What you will do -
Up to and including the line that contains "have h0 : IsSemialgebraicFunOn", return every line from the start of the data, unchanged.

______________________________

/-- `Φ_m` is a `ℚ`-semialgebraic map on the open square for real algebraic `m`: its coordinates
are products of coordinates with square roots of `ℚ(m)`-polynomials. [folklore] -/
theorem isSemialgebraicMapOn_spheroConal {m : ℝ} (hm : IsAlgebraic ℚ m)
    (hU : IsSemialgebraic ℚ unitSq) :
    IsSemialgebraicMapOn ℚ unitSq (fun x : Fin 2 → ℝ =>
      (![x 0 * Real.sqrt (1 - (1 - m) * x 1 ^ 2), x 1 * Real.sqrt (1 - m * x 0 ^ 2)] : Fin 2 → ℝ)) := by
  have hm' : IsAlgebraic ℚ (1 - m) := isAlgebraic_one.sub hm
  have h0 : IsSemialgebraicFunOn ℚ unitSq (fun x : Fin 2 → ℝ => x 0) :=
    isSemialgebraicFunOn_apply hU 0
  have h1 : IsSemialgebraicFunOn ℚ unitSq (fun x : Fin 2 → ℝ => x 1) :=
    isSemialgebraicFunOn_apply hU 1
  have hC := IsSemialgebraicFunOn.sqrt_holds (isSemialgebraicFunOn_one_sub_const_mul_sq hU hm 0)
  have hD := IsSemialgebraicFunOn.sqrt_holds (isSemialgebraicFunOn_one_sub_const_mul_sq hU hm' 1)
  refine IsSemialgebraicMapOn.of_forall hU fun j => ?_
  fin_cases j
  · simp only [Fin.zero_eta, Matrix.cons_val_zero]
    exact (IsSemialgebraicFunOn.mul_holds h0 hD).congr fun x _ => by simp
  · simp only [Fin.mk_one, Matrix.cons_val_one, Matrix.cons_val_zero]
    exact (IsSemialgebraicFunOn.mul_holds h1 hC).congr fun x _ => by simp

/-- The open quarter disc `Q = {0 < X, 0 < Z, X² + Z² < 1}` is `ℚ`-semialgebraic. [folklore] -/
theorem isSemialgebraic_quarterDisc :
    IsSemialgebraic ℚ {w : Fin 2 → ℝ | 0 < w 0 ∧ 0 < w 1 ∧ w 0 ^ 2 + w 1 ^ 2 < 1} := by
  have h0 : IsSemialgebraic ℚ {z : Fin 2 → ℝ | 0 < z 0} := by
    simpa using Literature.ModelTheory.ExponentialFields.isSemialgebraic_setOf_eval_lt (k := ℚ)
      (R := ℝ) (0 : MvPolynomial (Fin 2) ℚ) (X 0)
  have h1 : IsSemialgebraic ℚ {z : Fin 2 → ℝ | 0 < z 1} := by
    simpa using Literature.ModelTheory.ExponentialFields.isSemialgebraic_setOf_eval_lt (k := ℚ)
      (R := ℝ) (0 : MvPolynomial (Fin 2) ℚ) (X 1)
  have h2 : IsSemialgebraic ℚ {z : Fin 2 → ℝ | z 0 ^ 2 + z 1 ^ 2 < 1} := by
    have h := Literature.ModelTheory.ExponentialFields.isSemialgebraic_setOf_eval_lt (k := ℚ)
      (R := ℝ) (X 0 ^ 2 + X 1 ^ 2 : MvPolynomial (Fin 2) ℚ) 1
    simp only [map_add, map_pow, MvPolynomial.aeval_X, map_one] at h
    exact h
  convert h0.inter (h1.inter h2) using 1
  ext z
  simp

/-- The octant-area density `(1 − X² − Z²)^{-1/2}` is a `ℚ`-semialgebraic function on `Q`.
[folklore] -/
theorem isSemialgebraicFunOn_octantDensity :
    IsSemialgebraicFunOn ℚ {w : Fin 2 → ℝ | 0 < w 0 ∧ 0 < w 1 ∧ w 0 ^ 2 + w 1 ^ 2 < 1}
      (fun w : Fin 2 → ℝ => 1 / Real.sqrt (1 - w 0 ^ 2 - w 1 ^ 2)) := by
  have hQ := isSemialgebraic_quarterDisc
  have hr := IsSemialgebraicFunOn.sqrt_holds
    (isSemialgebraicFunOn_aeval hQ (1 - X 0 ^ 2 - X 1 ^ 2 : MvPolynomial (Fin 2) ℚ))
  have h1 := isSemialgebraicFunOn_ratCast hQ 1
  refine ((h1.div hr) fun w hw => ?_).congr fun w _ => ?_
  · simp only [map_sub, map_one, map_pow, MvPolynomial.aeval_X]
    have : 0 < 1 - w 0 ^ 2 - w 1 ^ 2 := by linarith [hw.2.2]
    exact (Real.sqrt_pos.2 this).ne'
  · simp

end OctantMove
/-
COR-CM (cell pub-hodgecm2) — ¬hJ RUSH, ROW P-HEAD, CORE FILE 1∕2 (pen nothj-p4 = prover-pub-hodgecm2-nothj-p4-g0-0), 2026-08-24.
A component-Albanese record `J₁` for the TWISTED App.-C datum at instance `ι₁` (the hypothesis `hJ` of the hazard certificates P3–P8)
is CONTRADICTORY given ONLY Hodge-blind inputs: MULTIPLICITY ONE of the tower `H = colim_K H¹(X_K(ℂ); ℂ)` as a `ℂ[U(V)(𝔸_f)]`-module
(semisimple, isomorphic simple submodules coincide — the content of the END-ELECT's [Prop 4.13]-shaped decomposition row with the
[Def 4.11] adjectives and [Lem D.1 (3)] separation) and ONE non-vanishing `(P-N) Ω(ν) = Hom_E(A_∞, A_ν)_ℚ ≠ 0`.  Mechanism: the TWO
(c)(d) sockets of record over the SAME datum — ✔ `MuKeyHazard.socket_conjAdm_of_componentAlbanese_iota1` (the HYPOTHESIS `J₁` at
instance `ι₁`, conjugate key ⇒ (0,1)-classes) and ✔ `AdapterMuConjByValue.adapter_socket_sharedTail` (the tree's `componentAlbanesePinTotal`
at instance `ῑ₁`, live key ⇒ (1,0)-classes) — give two injective `ℂ[U(V)(𝔸_f)]`-linear maps `ℂ ⊗_{M_ν} Ω(ν) → H`; multiplicity one makes
them agree on a non-zero submodule (✔ nothj-p6's engine `NotHJ.exists_ne_bot_map_eq_of_multiplicityFree`, `D2Bridge/NotHJTwoSocket.lean`), whose vectors then restrict at deep levels into `H^{1,0} ∩ H^{0,1} = 0`, and tower
separation (✔ `submodule_tower_eq_bot_of_res_eq_zero`) kills it.  THEOREMS ONLY; no `sorry`; no purity row, no block, no `hLiuC`, no
conjugation `κ`.  FRAMING: HC_CM is NOT proved; nothing here asserts hJ or ¬hJ; `J₁` is a HYPOTHESIS, NOT claimed to exist.
-/
import Summits.HodgeConjecture.CorCM.D2Bridge.OrientationT2MuConjTowerAdapterIota1
import Summits.HodgeConjecture.CorCM.D2Bridge.AdapterMuConjByValue
import Summits.HodgeConjecture.CorCM.D2Bridge.OrientationT2ConjAdm
import Summits.HodgeConjecture.CorCM.D2Bridge.NotHJTwoSocket
import HarnessLib

set_option autoImplicit false

noncomputable section

open scoped TensorProduct DirectSum

namespace Summit.HodgeConjecture.CorCM.D2Bridge.NotHJ

open NumberField
open HodgeCM HodgeCM.Model HodgeCM.Model.TowerCarrier HodgeCM.Model.TowerLevel
open HodgeCM.Literature.Theta HodgeCM.Literature.Theta.LiuAlbaneseModuleDatum
open HodgeCM.Literature.Theta.LiuAlbaneseModuleDatum.D2Bridge (HcmPieces hcm_of_pieces)
open Literature.AlgebraicGeometry.Motives (CMType)
open Literature.AlgebraicGeometry.HodgeTheory Literature.NumberTheory.Automorphic.PicardCM
open Literature.AlgebraicGeometry.ShimuraVarieties.UnitaryCanonicalModel
open Literature.NumberTheory.Automorphic
open Literature.NumberTheory.Automorphic.Liu2021 Literature.NumberTheory.Automorphic.Liu2021.AppendixC
open Literature.NumberTheory.Automorphic.Liu2021.AppendixC.RestOne
open Literature.NumberTheory.Transcendental (Arapura2012_Cor_15_4_6)
open Literature.RepresentationTheory
open Summit.HodgeConjecture.CorCM.HComp

universe u v w

/-! ## §1 (generic, rows-free) The (4.3)-image of a level generator restricts into the piece's generator class -/

/-- For ONE `HcmPieces` package at `(D, M, jH, K)`: the class `jH (J (1 ⊗ res_K φ))` of a level-`K` generator `φ ∈ Hom_E(A_K, A_μ)_ℚ`
restricts into any subspace `P ⊇ cmCl` (✔ `hcm_of_pieces` + `Map43RationalData.J_tmul`). [cite: Liu2021, proof of Thm. 4.18, (4.3) (FJcycle.tex l. 2247–2253)] -/
theorem res_jH_J_tmul_mem
    {F E : Type} [Field F] [NumberField F] [IsTotallyReal F] [Field E] [NumberField E] [Algebra F E]
    [IsTotallyComplex E] [Algebra.IsQuadraticExtension F E]
    {D : Thm418Data F E} {M : D.Map43RationalData}
    {H : Type u} [AddCommGroup H] [Module ℂ H] {jH : M.HB →ₗ[ℂ] H}
    {KK : Subgroup D.G} {W : Type w} [AddCommGroup W] [Module ℂ W] {res : H →ₗ[ℂ] W} {cmCl : Set W}
    (S : HcmPieces.{u, v, w} D M H jH KK W res cmCl) (P : Submodule ℂ W) (hP : cmCl ⊆ P) (φ : D.HomK KK M.Dμ) :
    res (jH (M.toMap43Data.J ((1 : ℂ) ⊗ₜ[fieldOfValues E D.μ] D.res KK M.Dμ φ))) ∈ P := by
  rw [Thm418Data.Map43RationalData.J_tmul, one_smul]
  exact hP (hcm_of_pieces S φ)

/-- `H¹_{B,τ'}(A_μ; ℚ)` of a rational (4.3)-record is finite over `ℚ`: an `M_μ`-line (`rank_L`) over the number field `M_μ`
(✔ `Thm418Data.numberField_fieldOfValues`) — the standing hypothesis of ✔ `Map43RationalData.injective_J`. [cite: Liu2021, §4.1 (FJcycle.tex l. 1928) and l. 650] -/
theorem finite_rat_L
    {F E : Type} [Field F] [NumberField F] [IsTotallyReal F] [Field E] [NumberField E] [Algebra F E]
    [IsTotallyComplex E] [Algebra.IsQuadraticExtension F E]
    {D : Thm418Data F E} (M : D.Map43RationalData) : Module.Finite ℚ M.L := by
  haveI := D.numberField_fieldOfValues
  haveI : Module.Finite (fieldOfValues E D.μ) M.L := Module.finite_of_finrank_eq_succ M.rank_L
  exact Module.Finite.trans (fieldOfValues E D.μ) M.L

/-! ## §2 (generic over the tower) Separation with a per-vector threshold -/

section Separation

variable {L : HodgeCM.CMField} {ι₁ : L →+* ℂ} {V : HodgeCM.HermSpace3 L ι₁}

/-- **Separation, per-vector threshold.**  A `U(V)(𝔸_f)`-stable `ℂ`-subspace `N` of the tower `H` each of whose vectors restricts to `0`
on the identity component at EVERY sufficiently deep level of the tower (threshold depending on the vector) is `⊥`: read a level-`Γ`
presentation at `Γ ⊓ Γ₁` (✔ `res_ofLevel_of_le`), peel the injective level-covering pull-back
(✔ `LevelPullInjective.pull_baseChange_levelCover_injective`), and apply ✔ `submodule_tower_eq_bot_of_res_eq_zero`. [folklore] -/
theorem submodule_tower_eq_bot_of_deep_res_eq_zero (hHD : exists_isReal_hodgeModel) (hI : hodgePQ_independent_of_hodgeModel)
    (hU : BallQuotientUniformisedDatum) (h₃ : CMAbelianVarietyRealised) (hA : Arapura2012_Cor_15_4_6)
    (N : Submodule ℂ (Tower hHD hI hU h₃ hA V))
    (hN : ∀ (g : ↥V.adelicFin) (x : Tower hHD hI hU h₃ hA V), x ∈ N → act hHD hI hU h₃ hA g x ∈ N)
    (h0 : ∀ x ∈ N, ∃ (Γ₁ : HodgeCM.Level V), Γ₁.BelowConjThree ∧ ∀ (Γ : HodgeCM.Level V) (hΓ : Γ.BelowConjThree), Γ ≤ Γ₁ →
      TowerCarrier.res hHD hI hU h₃ hA Γ hΓ x = 0) :
    N = ⊥ := by
  refine submodule_tower_eq_bot_of_res_eq_zero hHD hI hU h₃ hA N hN (HodgeCM.Level.three V) ?_
  intro Γ hΓ _ x hx hlev
  obtain ⟨Γ₁, -, hdeep⟩ := h0 x hx
  obtain ⟨c, rfl⟩ := hlev
  have hle : Γ ⊓ Γ₁ ≤ Γ := inf_le_left
  have hΓ' : (Γ ⊓ Γ₁).BelowConjThree := hΓ.of_le hle
  have h01 := hdeep (Γ ⊓ Γ₁) hΓ' inf_le_right
  rw [res_ofLevel_of_le hHD hI hU h₃ hA hle hΓ hΓ' c] at h01
  -- `h01 : π^*_ℂ (res Γ (ofLevel c)) = 0` with `π` the level covering `P_{Γ ⊓ Γ₁} → P_Γ`, injective on cohomology
  have key : (BettiUniverse.pull (levelCover hU h₃ hHD hA Γ (Γ ⊓ Γ₁) (HodgeCM.Level.Γ_mono hle)) 1).baseChange ℂ
      (TowerCarrier.res hHD hI hU h₃ hA Γ hΓ (ofLevel hHD hI hU h₃ hA Γ hΓ c)) = 0 := h01
  exact LevelPullInjective.pull_baseChange_levelCover_injective hHD hU h₃ hA (HodgeCM.Level.Γ_mono hle) 1
    (key.trans (map_zero _).symm)

end Separation

/-! ## §4 (pin-generic) Every element of `Ω(ν) = Hom_E(A_∞, A_ν)_ℚ` of the one-object rest comes from a deep level -/

section Exhaust

variable {L : HodgeCM.CMField} {ι₁ : (L : Type) →+* ℂ}

set_option synthInstance.maxHeartbeats 400000 in
set_option maxHeartbeats 3200000 in
/-- **`Ω(ν)` is exhausted by the deep levels of the tower.**  At the one-object rest `U.rest (restTailOne (AlgHom.id ℚ L) ι₁ hν hwν Carν rhoΩ)`
over the App.-C datum of record, `Ω(ν) = colim_K ℚ ⊗_ℤ Hom_E(A_K, A_ν)` (`ΩOne` = `Module.DirectLimit`, `RestOne.lean` §4–§5), so every `f ∈ Ω(ν)`
is `res_Γ φ` for SOME `φ` at EVERY tower level `Γ` below some `K ≤ capThree K₀` (`Module.DirectLimit.exists_of`, then pull-back along
`Alb_{u}`, `resOne_pull`). [cite: Liu2021, §4.2 FJcycle.tex l. 2070–2072; Def. 4.16, Rem. 4.17] -/
theorem exists_level_forall_res_eq [IsGalois ℚ (L : Type)] (V : HodgeCM.HermSpace3 L ι₁) (h : exists_recordSystem) (Φ : CMType (pkgF L))
    (iso : ∀ (F : Summit.HodgeConjecture.CorCM.CMField) (ι : F →+* ℂ) (_ : Summit.HodgeConjecture.CorCM.HermSpace3 F ι)
      (_ : CMType F), ℕ → Prop)
    (U : UniformOmega (Model.sec42DataOf h iso (pkgF L) ι₁ (pkgV V) Φ))
    {ν : Literature.NumberTheory.Automorphic.IdeleClassGroup L →ₜ* Circle} (hν : IdeleClassGroup.IsConjugateSymplectic (L : Type) ν)
    (hwν : IdeleClassGroup.HasWeight (L : Type) ν 1) (Carν : Def45.Carriers (L : Type) ν)
    (rhoΩ : Representation (fieldOfValues (L : Type) ν) (Model.sec42DataOf h iso (pkgF L) ι₁ (pkgV V) Φ).G
      (ΩOne (Model.sec42DataOf h iso (pkgF L) ι₁ (pkgV V) Φ) (AlgHom.id ℚ (L : Type)) ι₁ hν hwν Carν))
    (Dν : ObjOne (AlgHom.id ℚ (L : Type)) ι₁ hν hwν Carν)
    (f : (toThm418Data _ (U.rest (restTailOne (AlgHom.id ℚ (L : Type)) ι₁ hν hwν Carν rhoΩ))).Ω) :
    ∃ K : HodgeCM.Level V, K ≤ HodgeCM.Level.capThree (V := V)
        ((Model.sec42DataOf h iso (pkgF L) ι₁ (pkgV V) Φ).S.K₀.1 : Subgroup ↥V.adelicFin) (Model.sec42DataOf h iso (pkgF L) ι₁ (pkgV V) Φ).S.K₀.2.1 ∧
      ∀ Γ : HodgeCM.Level V, Γ ≤ K →
        ∃ φ : (toThm418Data _ (U.rest (restTailOne (AlgHom.id ℚ (L : Type)) ι₁ hν hwν Carν rhoΩ))).HomK Γ.K Dν,
          (toThm418Data _ (U.rest (restTailOne (AlgHom.id ℚ (L : Type)) ι₁ hν hwν Carν rhoΩ))).res Γ.K Dν φ = f := by
  classical
  set C := Model.sec42DataOf h iso (pkgF L) ι₁ (pkgV V) Φ with hC
  haveI : Nonempty (Idx C) := ⟨OrderDual.toDual ⟨C.S.K₀, le_rfl⟩⟩
  haveI : IsDirectedOrder (Idx C) :=
    ⟨fun i j => by
      obtain ⟨K'', hK, hK'⟩ := smallLevel_exists_le_le C (OrderDual.ofDual i) (OrderDual.ofDual j)
      exact ⟨OrderDual.toDual K'', hK, hK'⟩⟩
  -- `f Dν ∈ colim_K ℚ ⊗ Hom(A_K, A_ν)` comes from some small level `Ksm`
  obtain ⟨i, t, hit⟩ := Module.DirectLimit.exists_of (f Dν)
  set Ksm : C5.SmallLevel C.S.K₀ := OrderDual.ofDual i with hKsm
  refine ⟨HodgeCM.Level.capThree (V := V) (C.S.K₀.1 : Subgroup ↥V.adelicFin) C.S.K₀.2.1 ⊓
      HodgeCM.Level.capThree (V := V) (Ksm.1.1 : Subgroup ↥V.adelicFin) Ksm.1.2.1, inf_le_left, fun Γ hΓ => ?_⟩
  -- the level `Γ` is a sufficiently small open compact below `Ksm`
  have hΓK₀ : Γ.K ≤ (C.S.K₀.1 : Subgroup ↥V.adelicFin) :=
    (HodgeCM.Level.le_def.1 (hΓ.trans inf_le_left)).trans (HodgeCM.Level.capThree_K_le _ _)
  have hΓsm : Γ.K ≤ (Ksm.1.1 : Subgroup ↥V.adelicFin) :=
    (HodgeCM.Level.le_def.1 (hΓ.trans inf_le_right)).trans (HodgeCM.Level.capThree_K_le _ _)
  have hoc : IsOpenCompact Γ.K := ⟨Γ.isOpen_K, Γ.isCompact_K⟩
  have hcoe : ((C.levelOf Γ.K).1 : Subgroup C.G) = Γ.K := Sec42Data.coe_levelOf C hoc hΓK₀
  have hle : C.levelOf Γ.K ≤ Ksm := by
    change ((C.levelOf Γ.K).1 : Subgroup C.G) ≤ (Ksm.1.1 : Subgroup ↥V.adelicFin)
    rw [hcoe]; exact hΓsm
  refine ⟨Sec42Data.HomQ.pull C (CategoryTheory.homOfLE hle) (AμOne (AlgHom.id ℚ (L : Type)) ι₁ hν hwν Carν Dν) t, ?_⟩
  -- `res_Γ (u^* t) = res_{Ksm} t = f`
  show resOne C (AlgHom.id ℚ (L : Type)) ι₁ hν hwν Carν (C.levelOf Γ.K) Dν
      (Sec42Data.HomQ.pull C (CategoryTheory.homOfLE hle) (AμOne (AlgHom.id ℚ (L : Type)) ι₁ hν hwν Carν Dν) t) = f
  rw [resOne_pull]
  funext D'
  obtain rfl : D' = Dν := Subsingleton.elim _ _
  exact hit

end Exhaust

/-! ## §5 THE TWO-SOCKET CORE (generic over the App.-C datum `C` and the rest `R`) -/

section Core

variable {L : HodgeCM.CMField} {ι₁ : (L : Type) →+* ℂ}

______________________________

Result -
/-- `Φ_m` is a `ℚ`-semialgebraic map on the open square for real algebraic `m`: its coordinates
are products of coordinates with square roots of `ℚ(m)`-polynomials. [folklore] -/
theorem isSemialgebraicMapOn_spheroConal {m : ℝ} (hm : IsAlgebraic ℚ m)
    (hU : IsSemialgebraic ℚ unitSq) :
    IsSemialgebraicMapOn ℚ unitSq (fun x : Fin 2 → ℝ =>
      (![x 0 * Real.sqrt (1 - (1 - m) * x 1 ^ 2), x 1 * Real.sqrt (1 - m * x 0 ^ 2)] : Fin 2 → ℝ)) := by
  have hm' : IsAlgebraic ℚ (1 - m) := isAlgebraic_one.sub hm
  have h0 : IsSemialgebraicFunOn ℚ unitSq (fun x : Fin 2 → ℝ => x 0) :=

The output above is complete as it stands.